== Aim of the exercise ==
Transcribe the rest of the listing below, starting with the line that contains "X₂ c.modNat, ∀ y" and ending with the last line, exactly as written.

---------- Extracted data

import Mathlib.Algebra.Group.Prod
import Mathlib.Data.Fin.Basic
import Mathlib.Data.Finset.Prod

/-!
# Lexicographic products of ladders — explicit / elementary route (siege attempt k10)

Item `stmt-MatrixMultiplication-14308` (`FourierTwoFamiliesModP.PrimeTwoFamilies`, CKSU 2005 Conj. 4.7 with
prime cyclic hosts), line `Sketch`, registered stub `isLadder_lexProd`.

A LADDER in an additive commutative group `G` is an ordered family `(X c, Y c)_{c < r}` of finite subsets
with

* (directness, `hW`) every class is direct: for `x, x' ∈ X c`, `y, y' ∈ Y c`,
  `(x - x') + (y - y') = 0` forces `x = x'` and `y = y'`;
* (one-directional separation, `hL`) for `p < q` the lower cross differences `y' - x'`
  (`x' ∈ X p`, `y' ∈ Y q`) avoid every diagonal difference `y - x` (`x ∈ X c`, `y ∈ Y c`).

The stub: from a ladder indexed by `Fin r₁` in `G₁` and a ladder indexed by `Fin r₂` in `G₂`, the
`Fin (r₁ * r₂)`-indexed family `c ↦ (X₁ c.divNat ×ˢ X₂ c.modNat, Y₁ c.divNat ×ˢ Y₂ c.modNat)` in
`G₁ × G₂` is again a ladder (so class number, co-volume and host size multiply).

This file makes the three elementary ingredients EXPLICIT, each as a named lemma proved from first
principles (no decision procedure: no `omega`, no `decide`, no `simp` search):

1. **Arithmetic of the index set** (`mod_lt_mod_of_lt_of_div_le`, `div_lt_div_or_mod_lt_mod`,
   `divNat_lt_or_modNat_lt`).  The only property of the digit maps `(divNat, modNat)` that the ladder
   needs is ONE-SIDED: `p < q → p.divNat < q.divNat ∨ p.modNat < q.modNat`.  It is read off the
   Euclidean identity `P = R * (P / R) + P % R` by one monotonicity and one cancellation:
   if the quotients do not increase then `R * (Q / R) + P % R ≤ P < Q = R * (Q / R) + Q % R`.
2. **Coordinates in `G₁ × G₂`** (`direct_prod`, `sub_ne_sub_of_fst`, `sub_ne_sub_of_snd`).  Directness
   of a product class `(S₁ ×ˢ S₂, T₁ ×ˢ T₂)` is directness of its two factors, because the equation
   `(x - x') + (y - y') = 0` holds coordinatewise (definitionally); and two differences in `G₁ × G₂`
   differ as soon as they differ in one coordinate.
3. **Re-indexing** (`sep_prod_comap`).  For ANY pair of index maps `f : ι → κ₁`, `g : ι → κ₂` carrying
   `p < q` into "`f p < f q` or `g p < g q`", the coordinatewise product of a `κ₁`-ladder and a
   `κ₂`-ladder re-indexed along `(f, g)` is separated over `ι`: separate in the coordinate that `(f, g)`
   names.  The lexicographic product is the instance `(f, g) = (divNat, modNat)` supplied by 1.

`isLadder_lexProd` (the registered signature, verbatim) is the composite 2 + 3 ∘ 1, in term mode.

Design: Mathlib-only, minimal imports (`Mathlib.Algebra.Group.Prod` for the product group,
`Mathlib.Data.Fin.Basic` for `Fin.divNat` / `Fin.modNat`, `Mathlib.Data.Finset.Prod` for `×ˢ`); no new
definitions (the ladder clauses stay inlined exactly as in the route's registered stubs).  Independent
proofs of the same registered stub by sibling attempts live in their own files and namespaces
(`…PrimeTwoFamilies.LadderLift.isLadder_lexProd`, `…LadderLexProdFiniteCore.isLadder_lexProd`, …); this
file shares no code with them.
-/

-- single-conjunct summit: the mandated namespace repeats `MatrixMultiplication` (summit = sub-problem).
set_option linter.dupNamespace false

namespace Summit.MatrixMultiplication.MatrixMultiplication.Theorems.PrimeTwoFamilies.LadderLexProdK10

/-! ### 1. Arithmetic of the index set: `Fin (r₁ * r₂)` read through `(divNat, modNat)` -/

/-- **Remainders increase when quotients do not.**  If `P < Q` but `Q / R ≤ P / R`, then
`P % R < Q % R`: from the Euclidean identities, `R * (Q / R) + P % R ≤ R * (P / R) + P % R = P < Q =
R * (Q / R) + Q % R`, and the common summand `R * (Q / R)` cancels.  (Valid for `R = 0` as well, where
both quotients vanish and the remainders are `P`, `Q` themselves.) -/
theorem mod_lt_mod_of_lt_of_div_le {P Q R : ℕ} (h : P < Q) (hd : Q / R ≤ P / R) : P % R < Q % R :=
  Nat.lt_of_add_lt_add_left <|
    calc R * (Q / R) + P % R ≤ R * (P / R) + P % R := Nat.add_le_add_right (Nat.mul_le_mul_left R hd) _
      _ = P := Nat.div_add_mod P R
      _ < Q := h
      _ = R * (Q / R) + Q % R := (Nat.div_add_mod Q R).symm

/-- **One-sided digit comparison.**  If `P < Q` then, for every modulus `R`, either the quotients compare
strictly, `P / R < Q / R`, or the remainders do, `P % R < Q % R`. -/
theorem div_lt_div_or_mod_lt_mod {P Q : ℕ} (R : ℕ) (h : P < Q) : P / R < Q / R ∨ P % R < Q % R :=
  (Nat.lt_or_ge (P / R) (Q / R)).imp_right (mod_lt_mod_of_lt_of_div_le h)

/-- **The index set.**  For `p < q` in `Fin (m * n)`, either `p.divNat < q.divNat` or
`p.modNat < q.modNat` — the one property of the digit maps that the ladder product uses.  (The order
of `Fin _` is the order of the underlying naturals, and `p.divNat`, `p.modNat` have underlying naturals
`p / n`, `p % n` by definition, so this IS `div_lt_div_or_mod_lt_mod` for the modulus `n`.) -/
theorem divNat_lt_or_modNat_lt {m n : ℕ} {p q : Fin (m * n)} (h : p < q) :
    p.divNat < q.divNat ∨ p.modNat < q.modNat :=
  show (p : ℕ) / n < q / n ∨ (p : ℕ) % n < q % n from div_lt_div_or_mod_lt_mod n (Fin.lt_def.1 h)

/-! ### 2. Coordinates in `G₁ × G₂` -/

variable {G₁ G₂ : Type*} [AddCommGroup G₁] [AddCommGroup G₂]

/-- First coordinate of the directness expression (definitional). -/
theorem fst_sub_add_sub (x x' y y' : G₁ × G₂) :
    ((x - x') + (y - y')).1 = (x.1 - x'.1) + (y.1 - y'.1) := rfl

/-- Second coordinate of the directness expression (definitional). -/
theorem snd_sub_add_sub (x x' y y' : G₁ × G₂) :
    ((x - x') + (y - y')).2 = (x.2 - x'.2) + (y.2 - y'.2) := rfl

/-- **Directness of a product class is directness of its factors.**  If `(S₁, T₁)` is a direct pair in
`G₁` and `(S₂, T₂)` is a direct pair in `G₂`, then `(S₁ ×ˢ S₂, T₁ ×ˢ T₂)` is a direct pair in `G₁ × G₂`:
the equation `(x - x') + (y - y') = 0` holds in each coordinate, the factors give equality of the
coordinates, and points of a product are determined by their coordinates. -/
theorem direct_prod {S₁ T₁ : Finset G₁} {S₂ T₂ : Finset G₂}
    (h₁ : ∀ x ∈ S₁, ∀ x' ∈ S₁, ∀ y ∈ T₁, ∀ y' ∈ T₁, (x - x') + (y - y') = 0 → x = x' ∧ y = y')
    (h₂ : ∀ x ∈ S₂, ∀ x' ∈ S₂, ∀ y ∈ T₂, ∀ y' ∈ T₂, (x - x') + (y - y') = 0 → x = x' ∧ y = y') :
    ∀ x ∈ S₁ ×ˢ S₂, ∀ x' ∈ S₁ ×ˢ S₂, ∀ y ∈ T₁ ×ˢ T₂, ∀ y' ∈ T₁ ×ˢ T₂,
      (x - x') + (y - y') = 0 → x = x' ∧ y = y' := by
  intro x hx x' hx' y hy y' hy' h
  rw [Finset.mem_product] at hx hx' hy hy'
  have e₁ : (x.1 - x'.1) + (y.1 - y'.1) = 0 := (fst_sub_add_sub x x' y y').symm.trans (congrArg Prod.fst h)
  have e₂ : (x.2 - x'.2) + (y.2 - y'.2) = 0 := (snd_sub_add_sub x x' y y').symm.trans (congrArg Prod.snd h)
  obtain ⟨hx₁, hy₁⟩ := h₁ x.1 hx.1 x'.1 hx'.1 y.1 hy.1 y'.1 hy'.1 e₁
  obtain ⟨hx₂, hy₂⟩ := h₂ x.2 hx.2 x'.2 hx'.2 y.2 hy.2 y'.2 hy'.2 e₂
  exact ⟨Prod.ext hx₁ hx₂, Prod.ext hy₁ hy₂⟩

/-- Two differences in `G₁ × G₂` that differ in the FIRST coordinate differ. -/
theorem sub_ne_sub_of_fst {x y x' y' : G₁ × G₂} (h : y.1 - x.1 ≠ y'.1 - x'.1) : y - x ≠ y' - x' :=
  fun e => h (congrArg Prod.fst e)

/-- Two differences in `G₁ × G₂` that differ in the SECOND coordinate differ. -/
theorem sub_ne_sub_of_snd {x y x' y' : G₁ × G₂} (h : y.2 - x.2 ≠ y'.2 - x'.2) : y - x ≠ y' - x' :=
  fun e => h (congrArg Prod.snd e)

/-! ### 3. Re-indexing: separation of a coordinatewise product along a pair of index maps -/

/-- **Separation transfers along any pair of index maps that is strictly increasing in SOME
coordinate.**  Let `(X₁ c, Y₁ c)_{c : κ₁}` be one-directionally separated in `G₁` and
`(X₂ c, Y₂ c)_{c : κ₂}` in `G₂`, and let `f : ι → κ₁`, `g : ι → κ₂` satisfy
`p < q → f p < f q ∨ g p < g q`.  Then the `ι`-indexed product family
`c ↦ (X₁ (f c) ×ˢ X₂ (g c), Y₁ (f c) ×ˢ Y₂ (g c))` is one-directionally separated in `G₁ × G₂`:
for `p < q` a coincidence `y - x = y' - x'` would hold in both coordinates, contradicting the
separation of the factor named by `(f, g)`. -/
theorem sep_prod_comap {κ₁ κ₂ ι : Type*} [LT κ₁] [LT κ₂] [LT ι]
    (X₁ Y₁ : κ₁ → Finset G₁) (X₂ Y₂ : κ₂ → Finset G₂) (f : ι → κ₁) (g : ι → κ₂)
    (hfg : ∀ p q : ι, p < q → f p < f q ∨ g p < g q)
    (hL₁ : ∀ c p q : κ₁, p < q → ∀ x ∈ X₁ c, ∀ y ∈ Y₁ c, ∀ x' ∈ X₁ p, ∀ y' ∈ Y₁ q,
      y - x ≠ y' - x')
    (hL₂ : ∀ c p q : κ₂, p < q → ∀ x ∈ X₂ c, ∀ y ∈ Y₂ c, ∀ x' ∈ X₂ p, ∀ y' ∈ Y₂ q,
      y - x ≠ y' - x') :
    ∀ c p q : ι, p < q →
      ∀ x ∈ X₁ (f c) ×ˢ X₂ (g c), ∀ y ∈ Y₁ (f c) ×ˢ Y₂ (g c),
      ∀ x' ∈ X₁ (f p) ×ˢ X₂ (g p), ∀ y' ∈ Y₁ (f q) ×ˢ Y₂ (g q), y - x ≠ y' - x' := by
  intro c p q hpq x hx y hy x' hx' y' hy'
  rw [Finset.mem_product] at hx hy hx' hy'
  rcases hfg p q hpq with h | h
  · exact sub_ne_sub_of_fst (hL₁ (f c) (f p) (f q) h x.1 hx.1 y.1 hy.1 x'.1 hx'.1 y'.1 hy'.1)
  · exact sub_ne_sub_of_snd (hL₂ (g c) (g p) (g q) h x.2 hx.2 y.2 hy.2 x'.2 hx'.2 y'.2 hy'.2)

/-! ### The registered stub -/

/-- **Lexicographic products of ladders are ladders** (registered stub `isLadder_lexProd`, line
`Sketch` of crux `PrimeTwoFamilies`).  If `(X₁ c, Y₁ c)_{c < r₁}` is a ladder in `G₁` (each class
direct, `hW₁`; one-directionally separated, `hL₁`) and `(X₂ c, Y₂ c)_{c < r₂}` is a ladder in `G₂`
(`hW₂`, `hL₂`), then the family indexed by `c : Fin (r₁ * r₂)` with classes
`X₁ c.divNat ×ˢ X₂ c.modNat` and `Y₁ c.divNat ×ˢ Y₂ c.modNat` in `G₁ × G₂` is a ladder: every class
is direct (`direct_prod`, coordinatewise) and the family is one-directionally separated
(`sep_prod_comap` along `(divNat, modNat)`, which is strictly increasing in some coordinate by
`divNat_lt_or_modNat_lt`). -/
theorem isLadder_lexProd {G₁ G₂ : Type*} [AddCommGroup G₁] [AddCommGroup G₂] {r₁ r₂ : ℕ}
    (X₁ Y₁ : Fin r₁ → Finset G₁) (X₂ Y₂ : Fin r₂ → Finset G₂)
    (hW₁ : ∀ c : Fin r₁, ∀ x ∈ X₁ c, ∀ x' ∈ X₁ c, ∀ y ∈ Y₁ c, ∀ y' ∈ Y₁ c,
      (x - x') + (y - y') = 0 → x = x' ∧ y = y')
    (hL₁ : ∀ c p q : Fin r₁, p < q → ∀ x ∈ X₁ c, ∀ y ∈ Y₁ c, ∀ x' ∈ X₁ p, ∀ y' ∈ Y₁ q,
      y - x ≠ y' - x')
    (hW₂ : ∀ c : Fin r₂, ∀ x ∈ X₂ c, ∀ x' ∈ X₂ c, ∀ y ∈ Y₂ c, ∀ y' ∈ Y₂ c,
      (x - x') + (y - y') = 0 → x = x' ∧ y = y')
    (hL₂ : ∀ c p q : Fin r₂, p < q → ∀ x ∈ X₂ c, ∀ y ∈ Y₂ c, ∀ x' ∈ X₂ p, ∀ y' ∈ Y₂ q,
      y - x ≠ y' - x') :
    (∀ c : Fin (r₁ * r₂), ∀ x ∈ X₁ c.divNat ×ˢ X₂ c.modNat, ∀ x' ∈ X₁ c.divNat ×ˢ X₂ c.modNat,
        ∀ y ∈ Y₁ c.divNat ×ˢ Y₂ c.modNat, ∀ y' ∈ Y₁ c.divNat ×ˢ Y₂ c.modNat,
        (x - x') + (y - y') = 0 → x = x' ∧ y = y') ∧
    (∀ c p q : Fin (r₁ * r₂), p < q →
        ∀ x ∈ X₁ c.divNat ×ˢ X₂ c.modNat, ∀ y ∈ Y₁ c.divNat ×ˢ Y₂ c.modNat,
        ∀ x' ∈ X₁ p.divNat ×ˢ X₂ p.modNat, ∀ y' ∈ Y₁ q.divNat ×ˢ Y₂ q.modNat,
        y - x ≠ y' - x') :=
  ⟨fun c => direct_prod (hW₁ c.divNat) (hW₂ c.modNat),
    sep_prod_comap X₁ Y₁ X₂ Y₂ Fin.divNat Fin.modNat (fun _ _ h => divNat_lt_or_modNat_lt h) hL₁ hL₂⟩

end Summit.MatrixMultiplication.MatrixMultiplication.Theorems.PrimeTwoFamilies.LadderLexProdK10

--------------------

== Exercise response ==
        ∀ x ∈ X₁ c.divNat ×ˢ X₂ c.modNat, ∀ y ∈ Y₁ c.divNat ×ˢ Y₂ c.modNat,
        ∀ x' ∈ X₁ p.divNat ×ˢ X₂ p.modNat, ∀ y' ∈ Y₁ q.divNat ×ˢ Y₂ q.modNat,
        y - x ≠ y' - x') :=
  ⟨fun c => direct_prod (hW₁ c.divNat) (hW₂ c.modNat),
    sep_prod_comap X₁ Y₁ X₂ Y₂ Fin.divNat Fin.modNat (fun _ _ h => divNat_lt_or_modNat_lt h) hL₁ hL₂⟩

end Summit.MatrixMultiplication.MatrixMultiplication.Theorems.PrimeTwoFamilies.LadderLexProdK10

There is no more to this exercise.